Showing posts with label Salem Gospel Tabernacle. Show all posts
Showing posts with label Salem Gospel Tabernacle. Show all posts

Tuesday, December 21, 2010

No Room for a Christmas Child

I am reposting this from last year.  It's been translated into Norwegian and is supposed to appear on a website in Norway this Christmas as well.  If you are interested in this theme, of Norwegian Christmases in Brooklyn, you can find more at Sounds of Hope.  Hope you enjoy!


I have many Christmas stories. I imagine everyone over the age of ten has at least a few Christmas stories. I always thought of myself as a bit of Christmas child. No my birthday isn’t in December or near Christmas. My birthday comes in early November. So why am I a Christmas child? Well I suppose everyone who knows Jesus is a Christmas child. So how is my story different? I think that my life in Christ started at Christmas.

My parents were born-again, spirit-filled people. My spiritual heritage runs very deep.  From what I understand, I was “unexpected.”  My father was already in his 50’s and my mother, 19 years younger than my dad was in her early 30’s. They had decided ten years before that their family was complete.

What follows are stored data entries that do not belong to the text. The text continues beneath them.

import Mathlib
import HarnessLib
import Literature.Computability.Complexity.CNF
import Literature.Computability.Complexity.PNPWave0

/-!
# PneNP / OverlapGapAlgebra — `SearchHardWindow`: the unconditional sign-oblivious rung

Support for crux `stmt-PneNP-2460` (`Summit.PneNP.PneNP.Theses.OverlapGapAlgebra.SearchHardWindow`).
Companion of `Theorems/OverlapGapAlgebraSearchHardWindowQueryRung.lean` (a successful solver must
read all but `O(1)` clauses); here: it must read their POLARITIES.

* `shwS_card_solved_eq` — if `A : instances → assignments` depends only on the variable skeleton
  `(i, j) ↦ (Φ i j).1` of the literal array (it may read the whole hypergraph, with unbounded
  computation, but not the signs), then EXACTLY
  `#{Φ : A Φ satisfies Φ} · 2^{k m} = (2^k - 1)^m · #instances`, i.e. the success ratio is
  `(1 - 2^{-k})^m` — the same as for a constant output. Proof: fibre over the skeleton; on a fibre
  `A` is constant `= σ`, the `k m` signs are free, and clause `i` fails for exactly one of its
  `2^k` sign patterns (`b_j = ¬ σ (v_j)` for all `j`).
* `shwS_ratio_eventually_le` / `shwS_hardnessConjunct_of_signOblivious` — hence for `α > 0`
  (so `m = ⌊αn⌋ → ∞`) every sign-oblivious `f : List Bool → List Bool` satisfies the hardness
  conjunct of the crux verbatim, at every `k`.

No new definitions; axioms `propext`, `Classical.choice`, `Quot.sound`.
-/

set_option linter.dupNamespace false -- `Summit.PneNP.PneNP.…`: summit = sub-problem (D-0017)

namespace Summit.PneNP.PneNP.Theorems

open Finset Filter
open scoped Classical

section Count

variable {m k n : ℕ}

/-- The clauses with a prescribed variable skeleton `w : Fin k → Fin n` form a box of `2^k` sign
patterns. -/
theorem shwS_card_skeletonBox (w : Fin k → Fin n) :
    ((univ : Finset (Fin k → Fin n × Bool)).filter fun c => ∀ j, (c j).1 = w j).card = 2 ^ k := by
  have h : ((univ : Finset (Fin k → Fin n × Bool)).filter fun c => ∀ j, (c j).1 = w j)
      = Fintype.piFinset fun j => ({(w j, false), (w j, true)} : Finset (Fin n × Bool)) := by
    ext c
    simp only [mem_filter, mem_univ, true_and, Fintype.mem_piFinset, mem_insert, mem_singleton]
    constructor
    · intro hc j
      rcases hb : (c j).2 with _ | _
      · left; exact Prod.ext (hc j) hb
      · right; exact Prod.ext (hc j) hb
    · intro hc j
      rcases hc j with h | h <;> rw [h]
  rw [h, Fintype.card_piFinset]
  have h2 : ∀ j, (({(w j, false), (w j, true)} : Finset (Fin n × Bool))).card = 2 := fun j => by
    rw [card_insert_of_notMem (by simp), card_singleton]
  simp only [h2, prod_const, card_univ, Fintype.card_fin]

/-- Among the clauses with skeleton `w`, exactly `2^k - 1` are satisfied by a fixed assignment
`σ`: the only failing sign pattern is `b_j = ¬ σ (w j)`. -/
theorem shwS_card_skeletonBox_sat (w : Fin k → Fin n) (σ : Fin n → Bool) :
    ((univ : Finset (Fin k → Fin n × Bool)).filter fun c =>
        (∀ j, (c j).1 = w j) ∧ ∃ j, σ (c j).1 = (c j).2).card = 2 ^ k - 1 := by
  have hsplit := Finset.card_filter_add_card_filter_not
    (s := (univ : Finset (Fin k → Fin n × Bool)).filter fun c => ∀ j, (c j).1 = w j)
    (fun c => ∃ j, σ (c j).1 = (c j).2)
  rw [shwS_card_skeletonBox, Finset.filter_filter, Finset.filter_filter] at hsplit
  -- the failing pattern is unique
  have hone : ((univ : Finset (Fin k → Fin n × Bool)).filter fun c =>
      (∀ j, (c j).1 = w j) ∧ ¬ ∃ j, σ (c j).1 = (c j).2).card = 1 := by
    rw [card_eq_one]
    refine ⟨fun j => (w j, !σ (w j)), ?_⟩
    ext c
    simp only [mem_filter, mem_univ, true_and, mem_singleton, not_exists]
    constructor
    · rintro ⟨hw, hσ⟩
      funext j
      refine Prod.ext (hw j) ?_
      have := hσ j
      rw [hw j] at this
      revert this
      cases σ (w j) <;> cases (c j).2 <;> simp
    · rintro rfl
      refine ⟨fun j => rfl, fun j => ?_⟩
      show ¬ σ (w j) = !σ (w j)
      cases σ (w j) <;> decide
  omega

/-- **Sign-oblivious solvers, exact count.** If `A` depends only on the variable skeleton of the
instance, then `#{Φ : A Φ satisfies Φ} = n^{k m} · (2^k - 1)^m`. -/
theorem shwS_card_solved_eq (A : (Fin m → Fin k → Fin n × Bool) → (Fin n → Bool))
    (hA : ∀ Φ Ψ : Fin m → Fin k → Fin n × Bool, (∀ i j, (Φ i j).1 = (Ψ i j).1) → A Φ = A Ψ) :
    ((univ : Finset (Fin m → Fin k → Fin n × Bool)).filter fun Φ =>
        ∀ i, ∃ j, A Φ (Φ i j).1 = (Φ i j).2).card = (n ^ k) ^ m * (2 ^ k - 1) ^ m := by
  set G : Finset (Fin m → Fin k → Fin n × Bool) :=
    univ.filter fun Φ => ∀ i, ∃ j, A Φ (Φ i j).1 = (Φ i j).2 with hG
  -- skeleton map and the canonical instance over a skeleton
  set skel : (Fin m → Fin k → Fin n × Bool) → (Fin m → Fin k → Fin n) :=
    fun Φ i j => (Φ i j).1 with hskel
  set can : (Fin m → Fin k → Fin n) → (Fin m → Fin k → Fin n × Bool) :=
    fun V i j => (V i j, false) with hcan
  have skel_can : ∀ V, skel (can V) = V := fun V => rfl
  -- fibre of `G` over a skeleton `V` is a box of per-clause sets
  have fiber : ∀ V, (G.filter fun Φ => skel Φ = V) = Fintype.piFinset fun i =>
      (univ : Finset (Fin k → Fin n × Bool)).filter fun c =>
        (∀ j, (c j).1 = V i j) ∧ ∃ j, A (can V) (c j).1 = (c j).2 := by
    intro V
    ext Φ
    simp only [hG, mem_filter, mem_univ, true_and, Fintype.mem_piFinset]
    constructor
    · rintro ⟨hgood, hV⟩ i
      have hAeq : A Φ = A (can V) := hA Φ (can V) fun i j => by rw [← hV]
      refine ⟨fun j => by rw [← hV], ?_⟩
      rw [← hAeq]
      exact hgood i
    · intro h
      have hV : skel Φ = V := funext fun i => funext fun j => (h i).1 j
      have hAeq : A Φ = A (can V) := hA Φ (can V) fun i j => by rw [← hV]
      refine ⟨fun i => ?_, hV⟩
      rw [hAeq]
      exact (h i).2
  have hGsum := Finset.card_eq_sum_card_fiberwise (f := skel) (s := G) (t := univ)
    fun _ _ => mem_coe.2 (mem_univ _)
  rw [hGsum]
  simp_rw [fiber, Fintype.card_piFinset, shwS_card_skeletonBox_sat, prod_const, card_univ,
    Fintype.card_fin, sum_const, card_univ, smul_eq_mul, Fintype.card_fun, Fintype.card_fin]

/-- The success ratio of a sign-oblivious solver is exactly `(1 - 2^{-k})^m` (for `n ≥ 1`). -/
theorem shwS_ratio_eq (hn : 1 ≤ n) (A : (Fin m → Fin k → Fin n × Bool) → (Fin n → Bool))
    (hA : ∀ Φ Ψ : Fin m → Fin k → Fin n × Bool, (∀ i j, (Φ i j).1 = (Ψ i j).1) → A Φ = A Ψ) :
    (((univ : Finset (Fin m → Fin k → Fin n × Bool)).filter fun Φ =>
        ∀ i, ∃ j, A Φ (Φ i j).1 = (Φ i j).2).card : ℝ)
      / Fintype.card (Fin m → Fin k → Fin n × Bool) = (1 - (1 / 2 : ℝ) ^ k) ^ m := by
  have hN : (Fintype.card (Fin m → Fin k → Fin n × Bool) : ℝ) = ((n : ℝ) ^ k) ^ m * (2 ^ k) ^ m := by
    rw [Fintype.card_fun, Fintype.card_fun, Fintype.card_prod, Fintype.card_fin, Fintype.card_fin,
      Fintype.card_bool, Fintype.card_fin]
    push_cast; ring
  have hn0 : (0 : ℝ) < n := by exact_mod_cast hn
  have hpos : (0 : ℝ) < ((n : ℝ) ^ k) ^ m * (2 ^ k) ^ m := by positivity
  rw [hN, div_eq_iff hpos.ne', shwS_card_solved_eq A hA]
  have h1 : (1 : ℕ) ≤ 2 ^ k := Nat.one_le_two_pow
  push_cast [Nat.cast_sub h1]
  have hq : (2 : ℝ) ^ k - 1 = (1 - (1 / 2 : ℝ) ^ k) * 2 ^ k := by
    rw [one_div, inv_pow]
    have : (2 : ℝ) ^ k ≠ 0 := by positivity
    field_simp
  rw [hq, mul_pow]; ring

end Count

section Asymptotic

open Literature.Computability.Complexity

/-- **Sign-oblivious rung, asymptotic form (abstract solvers, any `k`, `α > 0`).** -/
theorem shwS_ratio_eventually_le (k : ℕ) {α : ℝ} (hα : 0 < α)
    (A : (n m : ℕ) → (Fin m → Fin k → Fin n × Bool) → (Fin n → Bool))
    (hA : ∀ᶠ n : ℕ in atTop, ∀ m : ℕ, m = ⌊α * n⌋₊ →
      ∀ Φ Ψ : Fin m → Fin k → Fin n × Bool, (∀ i j, (Φ i j).1 = (Ψ i j).1) → A n m Φ = A n m Ψ)
    (ε : ℝ) (hε : 0 < ε) :
    ∀ᶠ n : ℕ in atTop, ∀ m : ℕ, m = ⌊α * n⌋₊ →
      (((univ : Finset (Fin m → Fin k → Fin n × Bool)).filter fun Φ =>
          ∀ i, ∃ j, A n m Φ (Φ i j).1 = (Φ i j).2).card : ℝ)
        / Fintype.card (Fin m → Fin k → Fin n × Bool) ≤ ε := by
  have h0 : (0 : ℝ) ≤ 1 - (1 / 2 : ℝ) ^ k :=
    sub_nonneg.2 (pow_le_one₀ (by norm_num) (by norm_num))
  have h1 : 1 - (1 / 2 : ℝ) ^ k < 1 := sub_lt_self _ (by positivity)
  have hfl : Tendsto (fun n : ℕ => ⌊α * n⌋₊) atTop atTop :=
    tendsto_nat_floor_atTop.comp (Tendsto.const_mul_atTop hα tendsto_natCast_atTop_atTop)
  have hpow := ((tendsto_pow_atTop_nhds_zero_of_lt_one h0 h1).comp hfl).eventually (ge_mem_nhds hε)
  filter_upwards [hA, hpow, eventually_ge_atTop 1] with n hn hsmall hn1
  intro m hm
  rw [shwS_ratio_eq hn1 (A n m) (hn m hm), hm]
  exact hsmall

/-- **Sign-oblivious rung for the crux's hardness conjunct (verbatim shape).** For ANY
`f : List Bool → List Bool` (no complexity hypothesis) whose decoded assignment, eventually in
`n`, does not depend on the polarities of the literals of the instance, and any `α > 0`, the
hardness conjunct of `SearchHardWindow` holds for `f` at `(k, α)`. -/
theorem shwS_hardnessConjunct_of_signOblivious (k : ℕ) {α : ℝ} (hα : 0 < α)
    (f : List Bool → List Bool)
    (hf : ∀ᶠ n : ℕ in atTop, ∀ m : ℕ, m = ⌊α * n⌋₊ →
      ∀ Φ Ψ : Fin m → Fin k → Fin n × Bool, (∀ i j, (Φ i j).1 = (Ψ i j).1) → ∀ v : Fin n,
        (f (encodingCNF.encode (List.ofFn fun a => List.ofFn fun b =>
            (((Φ a b).1 : ℕ), (Φ a b).2)))).getD v false
          = (f (encodingCNF.encode (List.ofFn fun a => List.ofFn fun b =>
            (((Ψ a b).1 : ℕ), (Ψ a b).2)))).getD v false) :
    ∀ ε : ℝ, 0 < ε → ∀ᶠ n : ℕ in Filter.atTop, ∀ m : ℕ, m = ⌊α * n⌋₊ →
      ((Finset.univ.filter fun Φ : Fin m → Fin k → Fin n × Bool => ∀ i, ∃ j,
          (f (Literature.Computability.Complexity.encodingCNF.encode (List.ofFn fun a =>
            List.ofFn fun b => (((Φ a b).1 : ℕ), (Φ a b).2)))).getD (Φ i j).1 false =
              (Φ i j).2).card : ℝ) / Fintype.card (Fin m → Fin k → Fin n × Bool) ≤ ε := by
  intro ε hε
  have key := shwS_ratio_eventually_le k hα
    (fun n m Φ v => (f (encodingCNF.encode (List.ofFn fun a => List.ofFn fun b =>
      (((Φ a b).1 : ℕ), (Φ a b).2)))).getD v false)
    (hf.mono fun n hn m hm Φ Ψ h => funext fun v => hn m hm Φ Ψ h v) ε hε
  exact key

end Asymptotic

end Summit.PneNP.PneNP.Theorems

God evidently had something else in mind.  I came along. 

Our family traditions were all Norwegian. Christmas Eve was the start of Christmas in our Norwegian neighborhood in Brooklyn. We put up our tree and had our presents all on Christmas Eve.  We were still singing around a Christmas tree well into January.

Christmas day was for church.  We’d dress up in the morning and walk to church. It was just like Sunday minus Sunday School. Sometimes we would crunch in the snow or put on galoshes for the slush of a melting snow. There was a holy hush on Christmas morning.

Of course, I remember nothing of my first Christmas. I was seven weeks old. I would beg my mother to tell me the story though; I loved to hear it.  That first Christmas my parents walked to church on Christmas morning with me.  It was the first time I was carried to church. I imagine I was wrapped up in many blankets.

That Sunday morning, a white haired tall Norwegian Pastor with a strong accent asked the Yohannesen’s (Johannesen) to come to the front.  Something very special was going to happen that morning. The new baby girl in the Yohannesen family, Yoyce Ann Yohannesen was going to be dedicated to the Lord.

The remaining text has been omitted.